先輩の背中が見えなくなるまで見送るなんて、似つかわしくない律儀なことを意図せずやっていたら、背後からの凄まじい視線に意識が向いた。鏡花よりも集中力と貫通力が段違いで、撫でられるというより刺されるようで、思わず振り返ってしまう。
「見てますよ、今も、練習中も、昨日も」
「でしょうねぇ」
見てる人は椅子に座って、部屋の反対側の定位置から目を凝らしていた。ドライアイにならないのだろうか。それとも、だるまさんが転んだ的な感じで、誰も見てない時に余分にまばたきをしてるのだろうか。練習が終わって緊張が解けたからか、一旦休憩したくなって、手近なパイプ椅子に腰掛けて、見てる人に構ってあげた。
「でも、ただ見てるだけじゃ、ありませぬ」
「それにも、でしょうねぇ。ただ見てるだけだったら、あまりにも時間の使い方が下手すぎて、失笑してしまう」
「随分、追い詰められてるようだけど、誰かと因縁でもあるの?」
「因縁?ないない。私はあんまり引きずらないタイプなんだよー」
どんな酷い仕打ちを受けようと、私が友達だと認定したら、わざわざ縁を切ろうと思うことはなかった。刑部とだって、向こうが引きずって、事実上の絶縁状態になったのである。私は常に、過去のいざこざは、清算される必要だってないというスタンスで、一貫している。
「じゃあ、実は緊張に弱い」
「私の弱点を探るなんて、スクープでも書こうとしてるの?」
「どうしてそんなこと言うの?」
「え、いやだって、追い詰められてるとか、妄想を口にするから」
「わたしは見てるの。見た見た見った上で、相談に乗ってあげようかと思って」
「えぇ、結構お断りなんだけど……」
日頃から、たとえUFOが空を飛んでたとしても、目を微動だにさせない集中力を鍛えてるからか、私の言葉に耳を貸さず、被ってても引っ張られることなく、自分の言いたいことを言い尽くそうとしてくる。鏡花だったら、わーわー騒いで私の口を封じてから話し始めることだろう。

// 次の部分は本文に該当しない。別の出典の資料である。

import Summits.BirchSwinnertonDyer.BirchSwinnertonDyer.Theorems.ManinLocalTwoThreeStevensInfinityFibreRationalAnyConstant
import Literature.NumberTheory.EllipticCurves.Gamma1ParametrizationCuspRationality
import HarnessLib

/-!
# F★ `optimalGamma1Parametrization_cusp_rational` (Conrad–Edixhoven–Stein 2003 §6.1.2 / Stevens 1982 Thm. 1.3.1) — PROVED
(route `ManinLocalTwoThree`, crux C2 stmt-BirchSwinnertonDyer-22967; cell bsd-f2-manin, prover p2 gen 23)

The tree's named Literature fact `Literature.NumberTheory.EllipticCurves.ModularForms.optimalGamma1Parametrization_cusp_rational` — for an
optimal `X₁(N)`-datum `D` of an elliptic `W/ℚ` and `γ ∈ Γ₀(N)`, the value `π(c_D·{∞, γ∞}_f)` at the cusp `γ∞` of the `∞`-fibre is the base
change of a point of `W(ℚ)` — is the statement of `CuspValues.exists_ratPoint_eq_uniformize_smul_cuspSymbol` (p767395, which does not even use
`D.IsOptimal`): Stevens 1982 Thm. 1.3.1 (b) run on `q_N`-expansions of translates (LEAD p766634 `qExpansion_slash_conj`, p2 p767254/p767395), the
lattice-clause-free Stevens twin and descent `Fix(Aut(ℂ/ℚ)) = ℚ`.  This discharges the binder `hFstar` / `hF` of the cell's Kummer-road files
(`…EvenKummerShimuraHolds`, `…ManinOddAtFourWitnessSplit`, …).  es g41e's HOME/es/g41/StevensGeneral-es-g41e.lean is an independent road to the
same statement (LEAD's `transport_cusp_values` generalised to an arbitrary cusp pair).

HONEST FRAMING: unconditional, fact-free; nothing about C2/C3, Manin's conjecture or BSD is proved here.  No definitions, no sorry.
[cite: ConradEdixhovenStein2003, §6.1.2 proof of Lemma 6.1.6 (p. 381) and §6.2 (p. 386)] [cite: Stevens1982, §1.3 Thm. 1.3.1 (a), (b)]
-/

set_option autoImplicit false
-- lint-debt: the directory name repeats the summit name (sibling precedent `ManinLocalTwoThreeStevensInfinityFibreRational.lean`)
set_option linter.dupNamespace false

noncomputable section

namespace Summit.BirchSwinnertonDyer.BirchSwinnertonDyer.Theorems.ManinLocalTwoThree.CuspValues

/-- **F★ PROVED: the `X₁(N)`-parametrisation maps the cusps over `∞` to RATIONAL points** — the named fact
`optimalGamma1Parametrization_cusp_rational` verbatim (`D.IsOptimal` unused), by `exists_ratPoint_eq_uniformize_smul_cuspSymbol`.
[cite: ConradEdixhovenStein2003, §6.1.2 proof of Lemma 6.1.6 (p. 381)] [cite: Stevens1982, §1.3 Thm. 1.3.1 (a), (b)] -/
theorem optimalGamma1Parametrization_cusp_rational_holds :
    Literature.NumberTheory.EllipticCurves.ModularForms.optimalGamma1Parametrization_cusp_rational :=
  fun _ _ _ _ D _ γ ↦ exists_ratPoint_eq_uniformize_smul_cuspSymbol D γ

end Summit.BirchSwinnertonDyer.BirchSwinnertonDyer.Theorems.ManinLocalTwoThree.CuspValues

end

「肩の力を抜くタイミングって難しいよね。なんであいつはサボってるのに、自分だけ注意されなきゃなんないんだって、憤りたくもなるよね。ちゃんと見ろって思うよね」
「私は生徒会長でタスクが詰まってるのでね、のんびり雑談してる余裕ないの。もう行くから、部屋を出る時は鍵だけ職員室に返しといて」
本当は、校内をうろうろしてると頼られてしまうから、たまにはここでぼーっと脱力してようと意気込んでたのに、居場所っていうのは難しい。重い腰を上げてパイプ椅子を折り畳んで、ムッとしながらドアのほうに向かった。

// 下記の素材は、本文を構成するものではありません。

/-- For a gradient component `φ = ∂ₑP` the Laplacian is a derivative: `∫ K_R Δ(∂ₑP) = −∫ ∂ₑK_R · ΔP`. -/
theorem integral_shellKernel_mul_laplacian_fderiv {R : ℝ} (hR : 0 < R) {P : (EuclideanSpace ℝ (Fin 3)) → ℝ} (hP : ContDiff ℝ ∞ P) (e : (EuclideanSpace ℝ (Fin 3))) :
    ∫ z, (newtonFar R (2 * R) z - newtonFar (2 * R) (4 * R) z) * (Δ (fun y => fderiv ℝ P y e)) z =
      -∫ z, fderiv ℝ (fun z : (EuclideanSpace ℝ (Fin 3)) => newtonFar R (2 * R) z - newtonFar (2 * R) (4 * R) z) z e * (Δ P) z := by
  set K : (EuclideanSpace ℝ (Fin 3)) → ℝ := fun z => newtonFar R (2 * R) z - newtonFar (2 * R) (4 * R) z with hKdef
  have hK : ContDiff ℝ 1 K := contDiff_shellKernel hR
  have hKc : HasCompactSupport K := hasCompactSupport_shellKernel hR
  have hP3 : ContDiff ℝ 3 P := hP.of_le (by norm_cast)
  have hΔP : ContDiff ℝ 1 (Δ P) := by
    have := contDiff_laplacian (f := P) (n := 1) (hP.of_le (by norm_cast))
    exact this
  -- `Δ ∂ₑP = ∂ₑ ΔP`
  have hcomm : ∀ z, (Δ (fun y => fderiv ℝ P y e)) z = fderiv ℝ (Δ P) z e := fun z =>
    (fderiv_laplacian_apply hP3 z e).symm
  simp_rw [hcomm]
  -- integrate `∂ₑ (K · ΔP) = ∂ₑK · ΔP + K · ∂ₑ ΔP` over `ℝ³`
  have hprod : ContDiff ℝ 1 fun z => K z * (Δ P) z := hK.mul hΔP
  have hzero := integral_fderiv_apply_eq_zero hprod hKc.mul_right e
  have hderiv : ∀ z, fderiv ℝ (fun z => K z * (Δ P) z) z e =
      fderiv ℝ K z e * (Δ P) z + K z * fderiv ℝ (Δ P) z e := by
    intro z
    rw [fderiv_fun_mul ((hK.differentiable one_ne_zero) z) ((hΔP.differentiable one_ne_zero) z)]
    simp only [FunLike.coe_add, FunLike.coe_smul, Pi.add_apply, Pi.smul_apply, smul_eq_mul]
    ring
  simp_rw [hderiv] at hzero
  have hi1 : Integrable fun z => fderiv ℝ K z e * (Δ P) z :=
    (((hK.continuous_fderiv one_ne_zero).clm_apply continuous_const).mul hΔP.continuous).integrable_of_hasCompactSupport
      ((hKc.fderiv_apply (𝕜 := ℝ) e).mul_right)
  have hi2 : Integrable fun z => K z * fderiv ℝ (Δ P) z e :=
    (hK.continuous.mul ((hΔP.continuous_fderiv one_ne_zero).clm_apply continuous_const)).integrable_of_hasCompactSupport
      hKc.mul_right
  rw [integral_add hi1 hi2] at hzero
  linarith

/-- volume of a closed ball in `ℝ³` as a real number: `|B̄(0,r)| = r³ |B̄(0,1)|`. -/
theorem volumeReal_closedBall_eq {r : ℝ} (hr : 0 ≤ r) :
    (volume (closedBall (0 : (EuclideanSpace ℝ (Fin 3))) r)).toReal = r ^ 3 * (volume (ball (0 : (EuclideanSpace ℝ (Fin 3))) 1)).toReal := by
  rw [Measure.addHaar_closedBall volume _ hr, finrank_euclideanSpace_fin, ENNReal.toReal_mul,
    ENNReal.toReal_ofReal (by positivity)]

/-- **The `K/R` bound**: if `|ΔP(z)| ≤ K/|z|²` for `|z| ≥ R₁` then, for `R ≥ R₁`,
`|∫ ∂ₑK_R · ΔP| ≤ (128 |B₁| C_Γ) · ‖e‖ · K / R`. -/
theorem abs_integral_fderiv_shellKernel_mul_le {C : ℝ} (hC0 : 0 ≤ C)
    (hC : ∀ w : (EuclideanSpace ℝ (Fin 3)), ‖w‖ ^ 2 * ‖fderiv ℝ (newtonFar 1 2) w‖ ≤ C)
    {P : (EuclideanSpace ℝ (Fin 3)) → ℝ} {K R₁ : ℝ} (hK : 0 ≤ K) (hR₁ : 0 < R₁)
    (hΔ : ∀ z : (EuclideanSpace ℝ (Fin 3)), R₁ ≤ ‖z‖ → |(Δ P) z| ≤ K / ‖z‖ ^ 2) {R : ℝ} (hR : R₁ ≤ R) (e : (EuclideanSpace ℝ (Fin 3))) :
    |∫ z, fderiv ℝ (fun z : (EuclideanSpace ℝ (Fin 3)) => newtonFar R (2 * R) z - newtonFar (2 * R) (4 * R) z) z e * (Δ P) z| ≤
      (128 * (volume (ball (0 : (EuclideanSpace ℝ (Fin 3))) 1)).toReal * C) * ‖e‖ * K / R := by
  have hRpos : 0 < R := hR₁.trans_le hR
  set K' : (EuclideanSpace ℝ (Fin 3)) → ℝ := fun z => newtonFar R (2 * R) z - newtonFar (2 * R) (4 * R) z with hKdef
  -- pointwise bound by a constant times the indicator of `B̄(0, 4R)`
  set M : ℝ := (2 * C / R ^ 2) * ‖e‖ * (K / R ^ 2) with hMdef
  have hM0 : 0 ≤ M := by positivity
  have hpt : ∀ z, ‖fderiv ℝ K' z e * (Δ P) z‖ ≤ (closedBall (0 : (EuclideanSpace ℝ (Fin 3))) (4 * R)).indicator (fun _ => M) z := by
    intro z
    by_cases hz4 : 4 * R < ‖z‖
    · rw [fderiv_shellKernel_eq_zero_of_lt hRpos hz4]
      simpa using Set.indicator_nonneg (fun _ _ => hM0) _
    · rw [not_lt] at hz4
      rw [Set.indicator_of_mem (mem_closedBall_zero_iff.2 hz4)]
      by_cases hzR : ‖z‖ < R
      · have h1 : Differentiable ℝ (newtonFar R (2 * R) : (EuclideanSpace ℝ (Fin 3)) → ℝ) :=
          (contDiff_newtonFar hRpos (by linarith) (n := 1)).differentiable one_ne_zero
        have h2 : Differentiable ℝ (newtonFar (2 * R) (4 * R) : (EuclideanSpace ℝ (Fin 3)) → ℝ) :=
          (contDiff_newtonFar (by linarith) (by linarith) (n := 1)).differentiable one_ne_zero
        have : fderiv ℝ K' z = 0 := by
          rw [hKdef, fderiv_fun_sub (h1 z) (h2 z), fderiv_newtonFar_eq_zero_of_lt hRpos hzR]
          have h' := fderiv_newtonFar_eq_zero_of_lt (R := 2 * R) (by linarith) (z := z) (by linarith)
          rw [show 2 * (2 * R) = 4 * R by ring] at h'
          rw [h', sub_zero]
        rw [this]
        simpa using hM0
      · rw [not_lt] at hzR
        have hzpos : 0 < ‖z‖ := hRpos.trans_le hzR
        have hD : ‖fderiv ℝ K' z e‖ ≤ 2 * C / R ^ 2 * ‖e‖ :=
          (ContinuousLinearMap.le_opNorm _ _).trans
            (mul_le_mul_of_nonneg_right (norm_fderiv_shellKernel_le hC0 hC hRpos z) (norm_nonneg _))
        have hf : |(Δ P) z| ≤ K / R ^ 2 :=
          (hΔ z (hR.trans hzR)).trans (div_le_div_of_nonneg_left hK (by positivity)
            (pow_le_pow_left₀ hRpos.le hzR 2))
        have hf' : ‖(Δ P) z‖ ≤ K / R ^ 2 := by rw [Real.norm_eq_abs]; exact hf
        rw [norm_mul]
        exact mul_le_mul hD hf' (norm_nonneg _) (by positivity)
  have hint : Integrable (fun z : (EuclideanSpace ℝ (Fin 3)) => (closedBall (0 : (EuclideanSpace ℝ (Fin 3))) (4 * R)).indicator (fun _ => M) z) :=
    (integrableOn_const (measure_closedBall_lt_top.ne)).integrable_indicator measurableSet_closedBall
  calc |∫ z, fderiv ℝ K' z e * (Δ P) z|
      = ‖∫ z, fderiv ℝ K' z e * (Δ P) z‖ := (Real.norm_eq_abs _).symm
    _ ≤ ∫ z, (closedBall (0 : (EuclideanSpace ℝ (Fin 3))) (4 * R)).indicator (fun _ => M) z :=
        norm_integral_le_of_norm_le hint (Eventually.of_forall hpt)
    _ = M * (volume (closedBall (0 : (EuclideanSpace ℝ (Fin 3))) (4 * R))).toReal := by
        rw [integral_indicator measurableSet_closedBall, setIntegral_const, smul_eq_mul, mul_comm]
        rfl
    _ = (128 * (volume (ball (0 : (EuclideanSpace ℝ (Fin 3))) 1)).toReal * C) * ‖e‖ * K / R := by
        rw [volumeReal_closedBall_eq (by positivity : (0 : ℝ) ≤ 4 * R), hMdef]
        field_simp
        ring

/-- **Shell means of a gradient component are dyadically Cauchy.**  If `P ∈ C^∞(ℝ³)` has `|ΔP(z)| ≤ K/|z|²` for `|z| ≥ R₁ > 0`,
then for every `R ≥ R₁` and direction `e`:
`|∫ λ^{R,2R} ∂ₑP − ∫ λ^{2R,4R} ∂ₑP| ≤ C₀ · C_Γ · ‖e‖ · K / R` with the absolute `C₀ = 128 |B₁|`. -/
theorem shellMean_sub_shellMean_le {C : ℝ} (hC0 : 0 ≤ C)
    (hC : ∀ w : (EuclideanSpace ℝ (Fin 3)), ‖w‖ ^ 2 * ‖fderiv ℝ (newtonFar 1 2) w‖ ≤ C)
    {P : (EuclideanSpace ℝ (Fin 3)) → ℝ} (hP : ContDiff ℝ ∞ P) {K R₁ : ℝ} (hK : 0 ≤ K) (hR₁ : 0 < R₁)
    (hΔ : ∀ z : (EuclideanSpace ℝ (Fin 3)), R₁ ≤ ‖z‖ → |(Δ P) z| ≤ K / ‖z‖ ^ 2) {R : ℝ} (hR : R₁ ≤ R) (e : (EuclideanSpace ℝ (Fin 3))) :
    |(∫ z, newtonFarLaplacian R (2 * R) z * fderiv ℝ P z e) -
        (∫ z, newtonFarLaplacian (2 * R) (4 * R) z * fderiv ℝ P z e)| ≤
      (128 * (volume (ball (0 : (EuclideanSpace ℝ (Fin 3))) 1)).toReal * C) * ‖e‖ * K / R := by
  have hRpos : 0 < R := hR₁.trans_le hR
  have hφ : ContDiff ℝ 2 (fun y : (EuclideanSpace ℝ (Fin 3)) => fderiv ℝ P y e) :=
    (hP.fderiv_right (m := 2) (by norm_cast)).clm_apply contDiff_const
  rw [shellMean_sub_shellMean_eq hRpos hφ, integral_shellKernel_mul_laplacian_fderiv hRpos hP e, abs_neg]
  exact abs_integral_fderiv_shellKernel_mul_le hC0 hC hK hR₁ hΔ hR e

「わたしが見てるのは、あなただけじゃない。あの先輩も見てる。あれは、一朝一夕で身に着けた技術じゃない。どれだけ喉を枯らしても、時間を掛けなければ追い付けない」
どうしてこいつらが寄せ集めなのか、本番も近くなったこの頃、腑が陥没するほど理解した。社会性の欠如や、他人を見下したり虚仮にしたり、そういう感情を抑制できないだけじゃない。こいつの場合は、イキりではなく本当に趣味が人間観察で、人格の一角で、見なくていいものまで見てしまって、その結果誰からも好かれなくなったのだろう。
上手くコントロールすれば、強力なパトロンとなってくれるけど、悔しいけどこいつの言う通り、今の私には余裕がない。だから等閑に付すことにした。こんな言葉に馬鹿正直に耳を貸していては、湿気で私自身が腐ってしまう。

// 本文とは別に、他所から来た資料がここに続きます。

/-- **Same component.** If the landing point misses `[b, b']`, the crosscut domains towards `b` and
towards `b'` have the same carrier: `b'` lies on the boundary arc through `b`, hence on the
frontier of the `b`-component and off the closure of the other component. [folklore] -/
theorem carrier_fireDom_chord_eq : (fireDom h₂ hq₂).carrier = (fireDom h₁ hq₁).carrier := by
  have hC : fireChord (D.chord 0 2 (by decide)) = fireChord (D.chord 0 1 (by decide)) :=
    fireChord_congr rfl rfl
  have hL₁ := isCrosscut_fireChord h₁
  have hL₂ := isCrosscut_fireChord h₂
  have hb'A : D.pt 2 ∈ D.arc 1 := D.pt_succ_mem_arc 1
  have hb' : D.pt 2 ∈ bArc hL₁ hq₁ := arc_one_subset_bArc D h₁ hq₁ hq hb'A
  -- a point of the `b'`-component, placed in the split towards `b`
  obtain ⟨z, hz₂⟩ := (isConnected_bComponent hL₂ hq₂).nonempty
  have hz : z ∈ bComponent hL₁ hq₁ ∪ otherComponent hL₁ hq₁ := by
    rw [union_components]
    have := bComponent_subset hL₂ hq₂ hz₂
    rwa [hC] at this
  rcases hz with hzU | hzV
  · show bComponent hL₂ hq₂ = bComponent hL₁ hq₁
    rw [← connectedComponentIn_eq_bComponent hL₂ hq₂ hz₂,
      ← connectedComponentIn_eq_bComponent hL₁ hq₁ hzU, hC]
    rfl
  · exfalso
    have hUV : bComponent hL₂ hq₂ = otherComponent hL₁ hq₁ := by
      rw [← connectedComponentIn_eq_bComponent hL₂ hq₂ hz₂,
        ← connectedComponentIn_eq_otherComponent hL₁ hq₁ hzV, hC]
      rfl
    have hcl : D.pt 2 ∈ closure (otherComponent hL₁ hq₁) := by
      rw [← hUV]
      exact frontier_subset_closure (pt_one_mem_frontier_bComponent hL₂ hq₂)
    rw [closure_eq_self_union_frontier, frontier_otherComponent] at hcl
    rcases hcl with hV | hL | hO
    · have hfr := D.pt_mem_frontier 2
      rw [D.isOpen.frontier_eq] at hfr
      exact hfr.2 (otherComponent_subset hL₁ hq₁ hV).1
    · obtain ⟨s, hs⟩ := Curve.mem_range.1 hL
      have hsfr : fireChord (D.chord 0 1 (by decide)) s ∈
          frontier (D.chord 0 1 (by decide)).carrier := by
        rw [hs]
        exact D.pt_mem_frontier 2
      rcases (fireChord_mem_frontier_iff h₁).1 hsfr with rfl | rfl
      · rw [← Curve.source_def, source_fireChord, MarkedDomain.pt_chord_zero] at hs
        exact absurd (D.pt_injective hs) (by decide)
      · rw [← Curve.target_def, target_fireChord] at hs
        rw [hs] at hq
        exact hq hb'A
    · rcases bArc_inter_otherArc hL₁ hq₁ ⟨hb', hO⟩ with h0 | h0
      · rw [MarkedDomain.pt_chord_zero] at h0
        exact absurd (D.pt_injective h0) (by decide)
      · rw [mem_singleton_iff.1 h0] at hb'A
        exact hq hb'A

/-- **The core of the firing case with `q ∉ [b, b']`.** The `S`-laws of the two crosscut domains
`(E; q, b)` and `(E; q, b')`, stopped on `A = [b, b']`, agree: target independence of `S` on the
`3`-marked structure `(E; q, b, b')` whose arc `[pt 1, pt 2]` is `A`, transported by restriction
locality. [folklore] -/
theorem measure_stopAt_fireDom_eq {S : ChordalFamily} (hS : IsLocalMarkovChordalFamily S)
    {T : Set (CurveClass ℂ)} (hT : MeasurableSet T) :
    S (fireDom h₁ hq₁) (CurveClass.stopAt (D.arc 1) ⁻¹' T) =
      S (fireDom h₂ hq₂) (CurveClass.stopAt (D.arc 1) ⁻¹' T) := by
  have hcar := carrier_fireDom_chord_eq D h₁ hq₁ hq h₂ hq₂
  have hq12 : firePt (D.chord 0 2 (by decide)) = firePt (D.chord 0 1 (by decide)) :=
    firePt_congr rfl rfl
  set E := fireDom h₁ hq₁ with hE
  -- the three points `q`, `b`, `b'` of `∂E`
  have hbA : D.pt 1 ∈ D.arc 1 := D.pt_mem_arc_self 1
  have hb'A : D.pt 2 ∈ D.arc 1 := D.pt_succ_mem_arc 1
  have hqfr : firePt (D.chord 0 1 (by decide)) ∈ frontier E.carrier := by
    rw [← pt_zero_fireDom h₁ hq₁]
    exact E.pt_mem_frontier 0
  have hbfr : D.pt 1 ∈ frontier E.carrier := by
    have := E.pt_mem_frontier 1
    rwa [hE, pt_one_fireDom] at this
  have hb'fr : D.pt 2 ∈ frontier E.carrier := by
    have := (fireDom h₂ hq₂).pt_mem_frontier 1
    rwa [pt_one_fireDom, hcar] at this
  have hqb : firePt (D.chord 0 1 (by decide)) ≠ D.pt 1 := hq₁
  have hqb' : firePt (D.chord 0 1 (by decide)) ≠ D.pt 2 := fun e => hq (by rw [e]; exact hb'A)
  have hbb' : D.pt 1 ≠ D.pt 2 := fun e => absurd (D.pt_injective e) (by decide)
  obtain ⟨M, hMc, hM0, hMq, hM12⟩ :=
    E.toJordanDomain.exists_markedThree hqfr hbfr hb'fr hqb hqb' hbb'
  -- the arc `[pt 1, pt 2]` of `M` is `A`
  have hApre : IsPreconnected (D.arc 1) :=
    isPreconnected_Icc.image _ D.continuous_boundary.continuousOn
  have hAfrE : D.arc 1 ⊆ frontier M.carrier := by
    rw [hMc]
    refine (arc_one_subset_bArc D h₁ hq₁ hq).trans ?_
    show bArc (isCrosscut_fireChord h₁) hq₁ ⊆ frontier (fireDom h₁ hq₁).carrier
    rw [frontier_fireDom]
    exact subset_union_right
  have hq0 : M.pt 0 ∉ D.arc 1 := by rw [hMq]; exact hq
  -- identification of the laws and target independence of `S` on `M`
  have key := hS.targetIndependent M T hT
  rcases hM12 with ⟨hM1, hM2⟩ | ⟨hM1, hM2⟩
  · have harc : M.arc 1 = D.arc 1 :=
      M.arc_one_eq_of_mark_zero hM0 (D.isClosed_arc 1) hApre hAfrE hq0 (by rw [hM1]; exact hbA)
        (by rw [hM2]; exact hb'A) (by rw [hM1]; exact D.isPreconnected_arc_one_diff_pt_one)
        (by rw [hM2]; exact D.isPreconnected_arc_one_diff_pt_two)
    rw [harc, eq_of_isLocal_of_carrier_eq hS.isLocal (D₁ := M.chord 0 1 (by decide))
        (D₂ := fireDom h₁ hq₁) hMc (by rw [MarkedDomain.pt_chord_zero, hMq, pt_zero_fireDom])
        (by rw [MarkedDomain.pt_chord_one, hM1, pt_one_fireDom]; rfl),
      eq_of_isLocal_of_carrier_eq hS.isLocal (D₁ := M.chord 0 2 (by decide))
        (D₂ := fireDom h₂ hq₂) (hMc.trans hcar.symm)
        (by rw [MarkedDomain.pt_chord_zero, hMq, pt_zero_fireDom, hq12])
        (by rw [MarkedDomain.pt_chord_one, hM2, pt_one_fireDom]; rfl)] at key
    exact key
  · have harc : M.arc 1 = D.arc 1 :=
      M.arc_one_eq_of_mark_zero hM0 (D.isClosed_arc 1) hApre hAfrE hq0 (by rw [hM1]; exact hb'A)
        (by rw [hM2]; exact hbA) (by rw [hM1]; exact D.isPreconnected_arc_one_diff_pt_two)
        (by rw [hM2]; exact D.isPreconnected_arc_one_diff_pt_one)
    rw [harc, eq_of_isLocal_of_carrier_eq hS.isLocal (D₁ := M.chord 0 1 (by decide))
        (D₂ := fireDom h₂ hq₂) (hMc.trans hcar.symm)
        (by rw [MarkedDomain.pt_chord_zero, hMq, pt_zero_fireDom, hq12])
        (by rw [MarkedDomain.pt_chord_one, hM1, pt_one_fireDom]; rfl),
      eq_of_isLocal_of_carrier_eq hS.isLocal (D₁ := M.chord 0 2 (by decide))
        (D₂ := fireDom h₁ hq₁) hMc (by rw [MarkedDomain.pt_chord_zero, hMq, pt_zero_fireDom])
        (by rw [MarkedDomain.pt_chord_one, hM2, pt_one_fireDom]; rfl)] at key
    exact key.symm

end Three

/-! ### Target independence of the fat surgery -/

/-- **The fat surgery of an admissible family is target independent.** [folklore] -/
theorem isTargetIndependent_fatSurgery {S : ChordalFamily} (hS : IsLocalMarkovChordalFamily S) :
    (fatSurgery S).IsTargetIndependent := by
  intro D T hT
  have hAc : IsClosed (D.arc 1) := D.isClosed_arc 1
  have hAfr : D.arc 1 ⊆ frontier D.carrier := D.arc_subset_frontier 1
  have ha : D.pt 0 ∉ D.arc 1 := pt_zero_notMem_arc_one D
  have hb : D.pt 1 ∈ D.arc 1 := D.pt_mem_arc_self 1
  have hb' : D.pt 2 ∈ D.arc 1 := D.pt_succ_mem_arc 1
  by_cases h₁ : Fires (D.chord 0 1 (by decide)).carrier ((D.chord 0 1 (by decide)).pt 0)
  · have h₂ : Fires (D.chord 0 2 (by decide)).carrier ((D.chord 0 2 (by decide)).pt 0) := h₁
    have hC : fireChord (D.chord 0 2 (by decide)) = fireChord (D.chord 0 1 (by decide)) :=
      fireChord_congr rfl rfl
    have hq12 : firePt (D.chord 0 2 (by decide)) = firePt (D.chord 0 1 (by decide)) :=
      firePt_congr rfl rfl
    by_cases hq : firePt (D.chord 0 1 (by decide)) ∈ D.arc 1
    · have hq' : firePt (D.chord 0 2 (by decide)) ∈ D.arc 1 := by rwa [hq12]
      rw [fatSurgery_preimage_stopAt_of_mem h₁ hS.isChordal hAc hAfr ha hq T,
        fatSurgery_preimage_stopAt_of_mem h₂ hS.isChordal hAc hAfr ha hq' T, hC]
    · have hq' : firePt (D.chord 0 2 (by decide)) ∉ D.arc 1 := by rwa [hq12]
      have hq₁ : firePt (D.chord 0 1 (by decide)) ≠ (D.chord 0 1 (by decide)).pt 1 :=
        fun e => hq (by rw [e]; exact hb)
      have hq₂ : firePt (D.chord 0 2 (by decide)) ≠ (D.chord 0 2 (by decide)).pt 1 :=
        fun e => hq' (by rw [e]; exact hb')
      rw [fatSurgery_preimage_stopAt_of_notMem hS.isChordal h₁ hAc hAfr ha hq hq₁ hT,
        fatSurgery_preimage_stopAt_of_notMem hS.isChordal h₂ hAc hAfr ha hq' hq₂ hT,
        firePrefix_congr (D := D.chord 0 2 (by decide)) (D' := D.chord 0 1 (by decide)) rfl rfl]
      exact measure_stopAt_fireDom_eq D h₁ hq₁ hq h₂ hq₂ hS (hT.preimage (measurable_firePrefix _))
  · have h₂ : ¬ Fires (D.chord 0 2 (by decide)).carrier ((D.chord 0 2 (by decide)).pt 0) := h₁
    rw [fatSurgery_of_not_fires h₁, fatSurgery_of_not_fires h₂]
    exact hS.targetIndependent D T hT

end FatSurgeryTI

open FatSurgeryTI in
/-- **S7f.4 (`stub_fatSurgeryTI`).** The fat surgery of an admissible family is target independent
(locality, splitting form; LSW 2001 Cor. 2.3, Werner 2007 Prop. 3.4). [folklore] -/
theorem stub_fatSurgeryTI : ∀ S : ChordalFamily, IsLocalMarkovChordalFamily S → (Summit.CriticalPhenomena.CardyFormulaZ2.Theorems.CardyRotToConfR2SymmetryUpgrade.Negative.fatSurgery S).IsTargetIndependent :=
  fun _ hS => isTargetIndependent_fatSurgery hS

end Summit.CriticalPhenomena.CardyFormulaZ2.Theorems.CardyRotToConfR2SymmetryUpgrade

end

「何を恐れてるの?何を疑ってるの?見てるだけじゃ、分からないこともあるんだから……」
しかしまあ、のど飴ってどうして甘いのだろうか。甘くないって謳ってる商品があったから買ってみたけど、集中して味わうと甘さを感じる。メンソールの辛さは悪くないけど、音域が100オクターブになるぐらいの効能がないと、次は無いかなぁ。